##### Recorded information #####

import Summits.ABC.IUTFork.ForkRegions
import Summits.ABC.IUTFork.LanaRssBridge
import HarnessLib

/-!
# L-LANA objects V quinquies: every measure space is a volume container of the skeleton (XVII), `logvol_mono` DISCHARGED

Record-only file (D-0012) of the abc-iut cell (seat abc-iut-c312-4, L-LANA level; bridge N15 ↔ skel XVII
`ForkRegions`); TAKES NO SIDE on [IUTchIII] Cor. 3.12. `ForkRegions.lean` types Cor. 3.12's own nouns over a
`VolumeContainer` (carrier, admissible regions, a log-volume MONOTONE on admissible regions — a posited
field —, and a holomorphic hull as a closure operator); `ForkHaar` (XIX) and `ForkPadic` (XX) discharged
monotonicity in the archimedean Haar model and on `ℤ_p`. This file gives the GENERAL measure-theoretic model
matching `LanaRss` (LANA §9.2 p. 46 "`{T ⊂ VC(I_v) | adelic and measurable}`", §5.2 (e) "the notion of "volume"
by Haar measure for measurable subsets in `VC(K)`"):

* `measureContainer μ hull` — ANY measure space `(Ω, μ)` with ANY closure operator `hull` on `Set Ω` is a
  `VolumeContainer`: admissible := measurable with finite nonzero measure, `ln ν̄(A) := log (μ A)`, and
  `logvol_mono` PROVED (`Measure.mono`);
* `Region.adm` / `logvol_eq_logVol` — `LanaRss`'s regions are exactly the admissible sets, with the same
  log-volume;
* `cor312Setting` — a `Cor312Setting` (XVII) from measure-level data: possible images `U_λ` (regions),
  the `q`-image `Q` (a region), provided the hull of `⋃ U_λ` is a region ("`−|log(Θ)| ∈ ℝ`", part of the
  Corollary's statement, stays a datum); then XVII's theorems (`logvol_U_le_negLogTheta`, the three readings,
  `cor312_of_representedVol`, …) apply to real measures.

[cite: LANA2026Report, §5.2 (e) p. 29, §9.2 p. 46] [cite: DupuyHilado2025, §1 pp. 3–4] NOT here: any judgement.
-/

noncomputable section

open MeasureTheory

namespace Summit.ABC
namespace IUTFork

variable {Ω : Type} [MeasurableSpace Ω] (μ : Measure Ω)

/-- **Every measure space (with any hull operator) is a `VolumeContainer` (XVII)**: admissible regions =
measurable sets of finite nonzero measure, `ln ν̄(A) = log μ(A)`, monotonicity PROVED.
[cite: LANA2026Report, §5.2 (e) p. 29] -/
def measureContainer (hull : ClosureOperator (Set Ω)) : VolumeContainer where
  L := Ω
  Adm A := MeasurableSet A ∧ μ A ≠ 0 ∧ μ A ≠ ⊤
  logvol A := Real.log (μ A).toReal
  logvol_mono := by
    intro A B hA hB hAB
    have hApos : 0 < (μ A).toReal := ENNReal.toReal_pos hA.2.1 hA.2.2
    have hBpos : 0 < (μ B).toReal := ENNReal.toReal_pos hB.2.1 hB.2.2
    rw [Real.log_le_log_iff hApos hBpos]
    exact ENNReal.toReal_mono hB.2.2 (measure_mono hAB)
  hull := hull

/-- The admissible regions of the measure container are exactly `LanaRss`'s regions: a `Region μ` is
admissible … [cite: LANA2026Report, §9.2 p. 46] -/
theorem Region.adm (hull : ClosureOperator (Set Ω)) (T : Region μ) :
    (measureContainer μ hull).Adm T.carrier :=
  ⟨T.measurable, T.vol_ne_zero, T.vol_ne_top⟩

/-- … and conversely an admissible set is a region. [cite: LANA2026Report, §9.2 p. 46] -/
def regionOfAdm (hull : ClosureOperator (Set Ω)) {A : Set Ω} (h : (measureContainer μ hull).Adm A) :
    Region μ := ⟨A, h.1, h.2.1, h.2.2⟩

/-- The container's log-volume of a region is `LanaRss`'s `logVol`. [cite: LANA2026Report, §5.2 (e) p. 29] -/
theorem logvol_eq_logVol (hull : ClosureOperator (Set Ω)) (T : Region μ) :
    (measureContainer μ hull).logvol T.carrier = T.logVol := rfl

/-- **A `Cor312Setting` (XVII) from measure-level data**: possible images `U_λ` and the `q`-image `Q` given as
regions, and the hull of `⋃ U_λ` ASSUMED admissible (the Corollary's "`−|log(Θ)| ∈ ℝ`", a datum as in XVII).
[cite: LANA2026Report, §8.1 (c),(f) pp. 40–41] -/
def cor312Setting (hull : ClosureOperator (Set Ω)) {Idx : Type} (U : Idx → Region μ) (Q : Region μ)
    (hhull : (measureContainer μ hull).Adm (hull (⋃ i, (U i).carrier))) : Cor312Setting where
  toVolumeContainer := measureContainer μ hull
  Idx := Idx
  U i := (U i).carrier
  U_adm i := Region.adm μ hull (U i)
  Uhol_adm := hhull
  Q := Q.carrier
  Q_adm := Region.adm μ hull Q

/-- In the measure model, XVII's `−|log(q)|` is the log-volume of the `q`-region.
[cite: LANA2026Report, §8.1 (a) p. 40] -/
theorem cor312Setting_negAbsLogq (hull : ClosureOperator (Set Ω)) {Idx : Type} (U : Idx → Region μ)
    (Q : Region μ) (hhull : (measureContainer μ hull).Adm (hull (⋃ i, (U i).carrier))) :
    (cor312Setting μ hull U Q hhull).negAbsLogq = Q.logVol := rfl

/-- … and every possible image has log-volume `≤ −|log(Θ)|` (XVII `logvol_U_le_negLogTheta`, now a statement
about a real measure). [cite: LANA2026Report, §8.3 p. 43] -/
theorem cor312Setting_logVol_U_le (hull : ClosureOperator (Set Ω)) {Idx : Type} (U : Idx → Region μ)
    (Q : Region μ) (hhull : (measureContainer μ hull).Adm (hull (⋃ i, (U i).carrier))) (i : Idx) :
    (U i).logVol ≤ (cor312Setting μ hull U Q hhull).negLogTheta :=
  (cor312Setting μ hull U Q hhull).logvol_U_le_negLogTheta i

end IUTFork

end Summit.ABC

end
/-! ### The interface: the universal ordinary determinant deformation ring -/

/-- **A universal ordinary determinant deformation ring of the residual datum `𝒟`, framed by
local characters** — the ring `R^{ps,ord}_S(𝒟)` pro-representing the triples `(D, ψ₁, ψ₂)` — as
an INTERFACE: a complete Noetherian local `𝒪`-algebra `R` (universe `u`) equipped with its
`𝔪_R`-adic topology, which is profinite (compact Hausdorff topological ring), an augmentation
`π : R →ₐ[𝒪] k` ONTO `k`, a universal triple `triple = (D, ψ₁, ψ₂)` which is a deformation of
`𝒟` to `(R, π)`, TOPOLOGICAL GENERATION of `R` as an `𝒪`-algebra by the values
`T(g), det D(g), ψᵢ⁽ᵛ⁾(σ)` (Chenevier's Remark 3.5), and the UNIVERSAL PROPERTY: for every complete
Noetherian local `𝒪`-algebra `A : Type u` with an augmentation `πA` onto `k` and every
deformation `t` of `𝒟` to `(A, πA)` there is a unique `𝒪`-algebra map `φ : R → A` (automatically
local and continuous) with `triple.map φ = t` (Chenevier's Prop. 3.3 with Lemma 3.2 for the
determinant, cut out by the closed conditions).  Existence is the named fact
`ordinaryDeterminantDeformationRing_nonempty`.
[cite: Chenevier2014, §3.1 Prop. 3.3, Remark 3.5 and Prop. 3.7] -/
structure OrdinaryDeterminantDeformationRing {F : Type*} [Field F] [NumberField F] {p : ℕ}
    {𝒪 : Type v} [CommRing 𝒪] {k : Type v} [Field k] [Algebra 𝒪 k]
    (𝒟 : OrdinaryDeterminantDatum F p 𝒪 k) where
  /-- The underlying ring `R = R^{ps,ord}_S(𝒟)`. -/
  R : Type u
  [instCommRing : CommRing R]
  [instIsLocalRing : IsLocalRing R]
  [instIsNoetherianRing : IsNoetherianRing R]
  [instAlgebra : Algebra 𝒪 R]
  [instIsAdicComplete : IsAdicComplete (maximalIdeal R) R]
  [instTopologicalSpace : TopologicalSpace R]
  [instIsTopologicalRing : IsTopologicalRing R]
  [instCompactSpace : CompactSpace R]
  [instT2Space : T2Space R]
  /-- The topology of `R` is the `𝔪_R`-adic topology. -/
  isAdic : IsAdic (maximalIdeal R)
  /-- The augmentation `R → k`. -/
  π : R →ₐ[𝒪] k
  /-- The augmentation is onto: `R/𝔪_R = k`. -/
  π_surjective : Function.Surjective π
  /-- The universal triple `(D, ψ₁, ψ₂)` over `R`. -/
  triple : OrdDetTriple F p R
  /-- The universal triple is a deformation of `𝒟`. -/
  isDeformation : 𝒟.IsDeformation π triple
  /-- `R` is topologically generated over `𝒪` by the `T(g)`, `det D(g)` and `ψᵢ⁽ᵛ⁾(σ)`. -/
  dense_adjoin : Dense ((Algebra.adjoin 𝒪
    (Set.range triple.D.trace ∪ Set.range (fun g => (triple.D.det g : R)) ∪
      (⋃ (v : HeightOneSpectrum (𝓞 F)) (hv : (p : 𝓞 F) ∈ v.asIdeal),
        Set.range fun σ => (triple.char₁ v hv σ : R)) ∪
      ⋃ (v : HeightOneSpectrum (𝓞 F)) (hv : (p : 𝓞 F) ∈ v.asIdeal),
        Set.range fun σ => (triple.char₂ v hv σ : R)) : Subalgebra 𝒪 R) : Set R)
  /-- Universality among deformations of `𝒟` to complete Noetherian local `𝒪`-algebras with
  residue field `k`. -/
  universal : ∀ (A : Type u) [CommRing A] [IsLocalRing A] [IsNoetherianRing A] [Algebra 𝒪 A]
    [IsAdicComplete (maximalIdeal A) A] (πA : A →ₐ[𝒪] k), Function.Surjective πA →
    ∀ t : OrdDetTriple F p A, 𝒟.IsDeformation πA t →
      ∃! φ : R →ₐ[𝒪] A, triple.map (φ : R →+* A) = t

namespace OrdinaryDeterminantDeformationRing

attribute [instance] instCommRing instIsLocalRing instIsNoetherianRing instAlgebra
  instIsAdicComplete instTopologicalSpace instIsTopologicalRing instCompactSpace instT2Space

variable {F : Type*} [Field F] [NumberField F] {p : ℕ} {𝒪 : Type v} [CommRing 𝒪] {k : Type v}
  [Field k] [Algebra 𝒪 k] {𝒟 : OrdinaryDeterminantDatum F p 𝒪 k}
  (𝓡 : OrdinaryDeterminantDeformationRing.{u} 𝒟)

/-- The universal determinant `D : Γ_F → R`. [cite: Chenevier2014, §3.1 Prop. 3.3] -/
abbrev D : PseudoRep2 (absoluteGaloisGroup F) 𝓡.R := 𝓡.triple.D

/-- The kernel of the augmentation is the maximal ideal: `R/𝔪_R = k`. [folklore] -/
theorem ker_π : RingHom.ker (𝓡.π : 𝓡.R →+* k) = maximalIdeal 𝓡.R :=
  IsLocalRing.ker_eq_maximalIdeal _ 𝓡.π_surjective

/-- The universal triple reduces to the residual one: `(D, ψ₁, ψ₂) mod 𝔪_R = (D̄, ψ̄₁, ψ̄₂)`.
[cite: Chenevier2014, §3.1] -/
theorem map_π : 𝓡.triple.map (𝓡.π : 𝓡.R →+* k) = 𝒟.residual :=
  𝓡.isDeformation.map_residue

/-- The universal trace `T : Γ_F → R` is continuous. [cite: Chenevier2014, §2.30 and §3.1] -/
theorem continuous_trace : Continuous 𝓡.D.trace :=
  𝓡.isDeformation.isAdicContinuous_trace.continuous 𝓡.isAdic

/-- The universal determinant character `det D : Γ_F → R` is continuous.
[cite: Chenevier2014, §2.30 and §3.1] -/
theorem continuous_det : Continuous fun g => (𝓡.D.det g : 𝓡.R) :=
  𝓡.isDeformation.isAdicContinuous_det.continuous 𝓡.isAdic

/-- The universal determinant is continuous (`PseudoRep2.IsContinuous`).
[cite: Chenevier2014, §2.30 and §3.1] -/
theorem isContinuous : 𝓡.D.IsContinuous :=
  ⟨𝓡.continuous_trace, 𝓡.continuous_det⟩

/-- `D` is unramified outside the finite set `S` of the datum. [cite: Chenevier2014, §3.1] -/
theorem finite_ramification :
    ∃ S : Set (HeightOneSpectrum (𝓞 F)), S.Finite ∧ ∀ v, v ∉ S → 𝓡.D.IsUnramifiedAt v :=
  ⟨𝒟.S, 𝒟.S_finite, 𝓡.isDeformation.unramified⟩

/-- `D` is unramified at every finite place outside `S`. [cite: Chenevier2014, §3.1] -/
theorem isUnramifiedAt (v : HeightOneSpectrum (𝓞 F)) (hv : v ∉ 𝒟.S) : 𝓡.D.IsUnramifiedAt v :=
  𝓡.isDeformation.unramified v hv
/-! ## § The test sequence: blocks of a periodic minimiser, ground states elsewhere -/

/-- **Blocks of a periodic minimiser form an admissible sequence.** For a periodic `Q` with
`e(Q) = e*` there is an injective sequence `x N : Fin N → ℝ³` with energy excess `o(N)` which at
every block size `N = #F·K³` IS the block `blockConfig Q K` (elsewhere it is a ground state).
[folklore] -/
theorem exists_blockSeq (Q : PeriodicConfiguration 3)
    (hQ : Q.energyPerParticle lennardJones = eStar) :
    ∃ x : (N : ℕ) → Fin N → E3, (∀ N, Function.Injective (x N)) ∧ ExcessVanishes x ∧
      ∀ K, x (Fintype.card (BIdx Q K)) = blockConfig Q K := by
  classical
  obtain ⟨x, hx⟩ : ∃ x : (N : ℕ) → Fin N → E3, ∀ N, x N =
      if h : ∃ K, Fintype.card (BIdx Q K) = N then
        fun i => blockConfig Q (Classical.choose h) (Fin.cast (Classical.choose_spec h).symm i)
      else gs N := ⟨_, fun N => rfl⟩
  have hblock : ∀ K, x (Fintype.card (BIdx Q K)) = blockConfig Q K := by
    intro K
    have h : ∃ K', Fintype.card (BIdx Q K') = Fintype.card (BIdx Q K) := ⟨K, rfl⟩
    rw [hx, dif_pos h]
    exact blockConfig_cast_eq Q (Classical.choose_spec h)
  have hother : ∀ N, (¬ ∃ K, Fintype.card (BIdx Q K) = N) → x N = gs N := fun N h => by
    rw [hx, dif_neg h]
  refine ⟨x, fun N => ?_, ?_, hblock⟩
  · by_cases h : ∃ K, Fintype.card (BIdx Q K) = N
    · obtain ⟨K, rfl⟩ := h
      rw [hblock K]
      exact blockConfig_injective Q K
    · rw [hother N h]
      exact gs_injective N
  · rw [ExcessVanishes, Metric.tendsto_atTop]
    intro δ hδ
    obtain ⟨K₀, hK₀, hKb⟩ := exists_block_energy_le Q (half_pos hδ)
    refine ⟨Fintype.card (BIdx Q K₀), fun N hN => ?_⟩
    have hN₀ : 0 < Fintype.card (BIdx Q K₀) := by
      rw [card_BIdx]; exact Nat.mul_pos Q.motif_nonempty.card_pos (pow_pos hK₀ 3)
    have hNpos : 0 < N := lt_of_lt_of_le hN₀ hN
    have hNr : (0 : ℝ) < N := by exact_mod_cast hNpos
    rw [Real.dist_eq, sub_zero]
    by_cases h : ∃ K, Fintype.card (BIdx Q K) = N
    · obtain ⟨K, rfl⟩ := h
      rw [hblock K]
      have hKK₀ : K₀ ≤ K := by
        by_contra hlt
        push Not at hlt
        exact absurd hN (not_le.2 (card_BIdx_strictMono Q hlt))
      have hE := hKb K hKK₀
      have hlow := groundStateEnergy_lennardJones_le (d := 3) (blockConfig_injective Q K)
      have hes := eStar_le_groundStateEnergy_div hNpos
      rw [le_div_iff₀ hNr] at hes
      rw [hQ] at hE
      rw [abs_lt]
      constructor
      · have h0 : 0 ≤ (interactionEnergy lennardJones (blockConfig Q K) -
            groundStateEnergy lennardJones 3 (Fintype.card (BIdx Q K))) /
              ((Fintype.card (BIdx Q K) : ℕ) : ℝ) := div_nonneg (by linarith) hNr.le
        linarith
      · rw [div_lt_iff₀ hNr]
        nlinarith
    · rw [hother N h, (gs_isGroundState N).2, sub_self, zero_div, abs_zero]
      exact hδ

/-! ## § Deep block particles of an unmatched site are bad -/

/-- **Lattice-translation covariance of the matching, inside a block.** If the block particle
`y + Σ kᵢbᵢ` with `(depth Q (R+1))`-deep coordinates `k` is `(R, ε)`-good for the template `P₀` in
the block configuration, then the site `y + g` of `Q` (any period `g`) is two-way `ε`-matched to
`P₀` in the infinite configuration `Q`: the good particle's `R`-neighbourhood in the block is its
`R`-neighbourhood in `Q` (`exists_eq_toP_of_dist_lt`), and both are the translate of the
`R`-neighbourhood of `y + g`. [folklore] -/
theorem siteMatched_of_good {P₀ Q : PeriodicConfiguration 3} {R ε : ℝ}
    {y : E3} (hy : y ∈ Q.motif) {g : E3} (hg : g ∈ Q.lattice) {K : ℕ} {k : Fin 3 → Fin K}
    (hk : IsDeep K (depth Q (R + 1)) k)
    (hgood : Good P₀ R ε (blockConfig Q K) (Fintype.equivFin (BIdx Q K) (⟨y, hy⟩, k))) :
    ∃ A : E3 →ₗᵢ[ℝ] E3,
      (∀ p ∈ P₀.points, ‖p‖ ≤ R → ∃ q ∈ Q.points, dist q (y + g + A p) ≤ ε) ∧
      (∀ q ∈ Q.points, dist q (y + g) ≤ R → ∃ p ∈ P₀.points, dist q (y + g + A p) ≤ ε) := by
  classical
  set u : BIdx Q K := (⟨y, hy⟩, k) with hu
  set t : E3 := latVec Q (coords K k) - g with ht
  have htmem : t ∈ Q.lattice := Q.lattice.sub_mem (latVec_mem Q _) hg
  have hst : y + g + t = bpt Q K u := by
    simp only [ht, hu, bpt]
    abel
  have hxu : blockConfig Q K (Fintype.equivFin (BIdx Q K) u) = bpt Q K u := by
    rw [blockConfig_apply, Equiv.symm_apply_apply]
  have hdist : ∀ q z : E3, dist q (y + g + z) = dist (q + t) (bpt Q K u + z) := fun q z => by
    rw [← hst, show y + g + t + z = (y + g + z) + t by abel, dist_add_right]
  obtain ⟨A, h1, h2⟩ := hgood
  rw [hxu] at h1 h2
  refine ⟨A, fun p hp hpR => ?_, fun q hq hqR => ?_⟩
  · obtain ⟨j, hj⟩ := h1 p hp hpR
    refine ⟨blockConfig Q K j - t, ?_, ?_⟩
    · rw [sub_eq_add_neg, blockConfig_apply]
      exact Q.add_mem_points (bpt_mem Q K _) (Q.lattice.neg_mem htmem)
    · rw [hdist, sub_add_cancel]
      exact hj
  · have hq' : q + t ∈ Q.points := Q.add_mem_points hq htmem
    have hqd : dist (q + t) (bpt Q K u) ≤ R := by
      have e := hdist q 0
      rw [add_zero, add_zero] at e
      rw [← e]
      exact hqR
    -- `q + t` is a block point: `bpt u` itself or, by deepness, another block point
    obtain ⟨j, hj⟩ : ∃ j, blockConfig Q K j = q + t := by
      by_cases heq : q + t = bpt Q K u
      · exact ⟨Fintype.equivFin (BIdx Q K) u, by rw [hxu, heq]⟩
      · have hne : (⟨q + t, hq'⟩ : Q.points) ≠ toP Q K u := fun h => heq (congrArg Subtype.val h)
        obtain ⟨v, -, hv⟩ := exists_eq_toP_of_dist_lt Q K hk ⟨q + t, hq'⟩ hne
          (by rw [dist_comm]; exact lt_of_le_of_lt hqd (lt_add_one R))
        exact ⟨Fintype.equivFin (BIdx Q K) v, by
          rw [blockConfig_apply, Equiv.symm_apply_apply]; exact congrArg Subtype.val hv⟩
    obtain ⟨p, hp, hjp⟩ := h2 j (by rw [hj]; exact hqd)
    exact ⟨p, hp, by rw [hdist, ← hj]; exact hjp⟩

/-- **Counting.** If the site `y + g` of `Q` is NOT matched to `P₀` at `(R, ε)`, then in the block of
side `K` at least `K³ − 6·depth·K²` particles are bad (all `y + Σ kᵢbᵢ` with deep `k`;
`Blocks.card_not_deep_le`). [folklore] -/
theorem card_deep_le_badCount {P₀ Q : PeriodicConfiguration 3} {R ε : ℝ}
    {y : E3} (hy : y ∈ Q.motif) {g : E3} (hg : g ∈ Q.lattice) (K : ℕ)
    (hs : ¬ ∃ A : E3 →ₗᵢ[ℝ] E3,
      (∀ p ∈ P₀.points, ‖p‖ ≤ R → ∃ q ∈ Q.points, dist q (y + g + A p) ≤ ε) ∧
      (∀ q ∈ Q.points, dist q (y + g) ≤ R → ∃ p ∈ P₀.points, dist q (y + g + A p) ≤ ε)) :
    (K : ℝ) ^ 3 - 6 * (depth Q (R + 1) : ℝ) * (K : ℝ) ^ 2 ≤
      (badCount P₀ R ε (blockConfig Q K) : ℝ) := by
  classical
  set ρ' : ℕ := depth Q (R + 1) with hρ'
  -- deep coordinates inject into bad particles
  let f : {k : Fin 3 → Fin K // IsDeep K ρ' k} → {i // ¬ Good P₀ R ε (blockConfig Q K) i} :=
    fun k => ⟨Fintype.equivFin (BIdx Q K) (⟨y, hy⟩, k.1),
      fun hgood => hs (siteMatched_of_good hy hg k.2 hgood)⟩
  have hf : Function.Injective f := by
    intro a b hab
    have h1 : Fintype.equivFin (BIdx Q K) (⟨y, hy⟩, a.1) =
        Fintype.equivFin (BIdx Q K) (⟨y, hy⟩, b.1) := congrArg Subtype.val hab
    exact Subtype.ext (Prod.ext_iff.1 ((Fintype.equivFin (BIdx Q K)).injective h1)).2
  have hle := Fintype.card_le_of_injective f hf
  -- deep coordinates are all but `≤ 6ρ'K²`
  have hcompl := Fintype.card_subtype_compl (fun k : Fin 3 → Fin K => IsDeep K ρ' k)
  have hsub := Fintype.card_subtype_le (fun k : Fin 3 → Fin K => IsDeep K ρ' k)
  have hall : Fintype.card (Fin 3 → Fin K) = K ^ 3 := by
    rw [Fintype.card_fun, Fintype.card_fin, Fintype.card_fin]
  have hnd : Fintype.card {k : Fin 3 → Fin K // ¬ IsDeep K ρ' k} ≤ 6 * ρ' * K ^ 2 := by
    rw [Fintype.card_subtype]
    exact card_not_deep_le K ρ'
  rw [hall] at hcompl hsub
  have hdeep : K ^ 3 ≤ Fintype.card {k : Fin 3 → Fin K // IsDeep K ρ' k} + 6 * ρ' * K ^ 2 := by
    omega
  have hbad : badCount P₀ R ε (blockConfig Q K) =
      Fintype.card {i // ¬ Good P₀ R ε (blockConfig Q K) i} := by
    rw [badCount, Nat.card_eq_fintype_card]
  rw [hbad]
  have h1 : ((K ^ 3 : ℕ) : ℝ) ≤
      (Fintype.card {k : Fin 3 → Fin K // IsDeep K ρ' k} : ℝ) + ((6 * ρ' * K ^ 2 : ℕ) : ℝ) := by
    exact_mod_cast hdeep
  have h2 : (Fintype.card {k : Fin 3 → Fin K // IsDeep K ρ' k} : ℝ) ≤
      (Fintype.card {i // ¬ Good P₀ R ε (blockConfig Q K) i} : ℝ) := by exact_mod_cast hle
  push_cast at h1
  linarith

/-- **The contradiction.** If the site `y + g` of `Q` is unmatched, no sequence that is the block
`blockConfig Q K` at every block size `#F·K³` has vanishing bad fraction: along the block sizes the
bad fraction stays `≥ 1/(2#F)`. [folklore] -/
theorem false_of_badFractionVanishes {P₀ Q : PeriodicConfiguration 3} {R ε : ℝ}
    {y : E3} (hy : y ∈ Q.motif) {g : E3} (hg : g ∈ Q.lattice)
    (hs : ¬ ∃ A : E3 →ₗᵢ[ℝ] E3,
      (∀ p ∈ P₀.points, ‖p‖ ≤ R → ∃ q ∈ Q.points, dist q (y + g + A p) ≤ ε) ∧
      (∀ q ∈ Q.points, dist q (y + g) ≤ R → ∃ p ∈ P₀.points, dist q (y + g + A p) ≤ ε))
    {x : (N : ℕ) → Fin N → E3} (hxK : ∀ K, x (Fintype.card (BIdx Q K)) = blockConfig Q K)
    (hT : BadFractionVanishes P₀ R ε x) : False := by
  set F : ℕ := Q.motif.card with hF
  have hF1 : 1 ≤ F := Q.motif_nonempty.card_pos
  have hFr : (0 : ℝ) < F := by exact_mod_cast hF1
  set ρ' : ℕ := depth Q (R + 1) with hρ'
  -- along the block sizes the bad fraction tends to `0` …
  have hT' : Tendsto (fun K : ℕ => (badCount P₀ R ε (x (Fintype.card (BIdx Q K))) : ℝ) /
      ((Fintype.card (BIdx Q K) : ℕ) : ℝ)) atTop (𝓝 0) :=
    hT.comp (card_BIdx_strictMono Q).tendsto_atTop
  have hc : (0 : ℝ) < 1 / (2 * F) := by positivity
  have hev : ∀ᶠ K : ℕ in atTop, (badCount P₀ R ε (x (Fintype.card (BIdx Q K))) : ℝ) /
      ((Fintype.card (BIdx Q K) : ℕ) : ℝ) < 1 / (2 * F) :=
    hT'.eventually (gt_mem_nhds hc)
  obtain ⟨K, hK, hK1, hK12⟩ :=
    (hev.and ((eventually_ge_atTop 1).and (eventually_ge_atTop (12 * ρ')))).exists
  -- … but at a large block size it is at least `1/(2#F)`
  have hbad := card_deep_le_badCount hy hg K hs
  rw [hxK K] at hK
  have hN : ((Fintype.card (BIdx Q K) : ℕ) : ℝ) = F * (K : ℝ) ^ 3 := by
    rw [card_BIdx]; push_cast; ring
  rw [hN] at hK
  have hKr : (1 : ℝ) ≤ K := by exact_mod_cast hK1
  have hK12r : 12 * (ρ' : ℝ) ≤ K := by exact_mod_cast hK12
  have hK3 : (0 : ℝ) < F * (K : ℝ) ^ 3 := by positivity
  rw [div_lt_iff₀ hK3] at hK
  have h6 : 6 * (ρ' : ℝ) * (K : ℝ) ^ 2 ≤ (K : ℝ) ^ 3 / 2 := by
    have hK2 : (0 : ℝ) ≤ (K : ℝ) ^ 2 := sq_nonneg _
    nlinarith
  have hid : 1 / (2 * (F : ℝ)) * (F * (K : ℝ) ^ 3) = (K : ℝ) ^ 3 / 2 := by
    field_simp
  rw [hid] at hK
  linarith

#####

• Directions for this task: Your task is to restate, word for word, only those lines above that fall between the line holding "exact Q.add_mem_points (bpt_mem" and the line holding "rw [hxu, heq]⟩", inclusive.

• Solution for this task:
      exact Q.add_mem_points (bpt_mem Q K _) (Q.lattice.neg_mem htmem)
    · rw [hdist, sub_add_cancel]
      exact hj
  · have hq' : q + t ∈ Q.points := Q.add_mem_points hq htmem
    have hqd : dist (q + t) (bpt Q K u) ≤ R := by
      have e := hdist q 0
      rw [add_zero, add_zero] at e
      rw [← e]
      exact hqR
    -- `q + t` is a block point: `bpt u` itself or, by deepness, another block point
    obtain ⟨j, hj⟩ : ∃ j, blockConfig Q K j = q + t := by
      by_cases heq : q + t = bpt Q K u
      · exact ⟨Fintype.equivFin (BIdx Q K) u, by rw [hxu, heq]⟩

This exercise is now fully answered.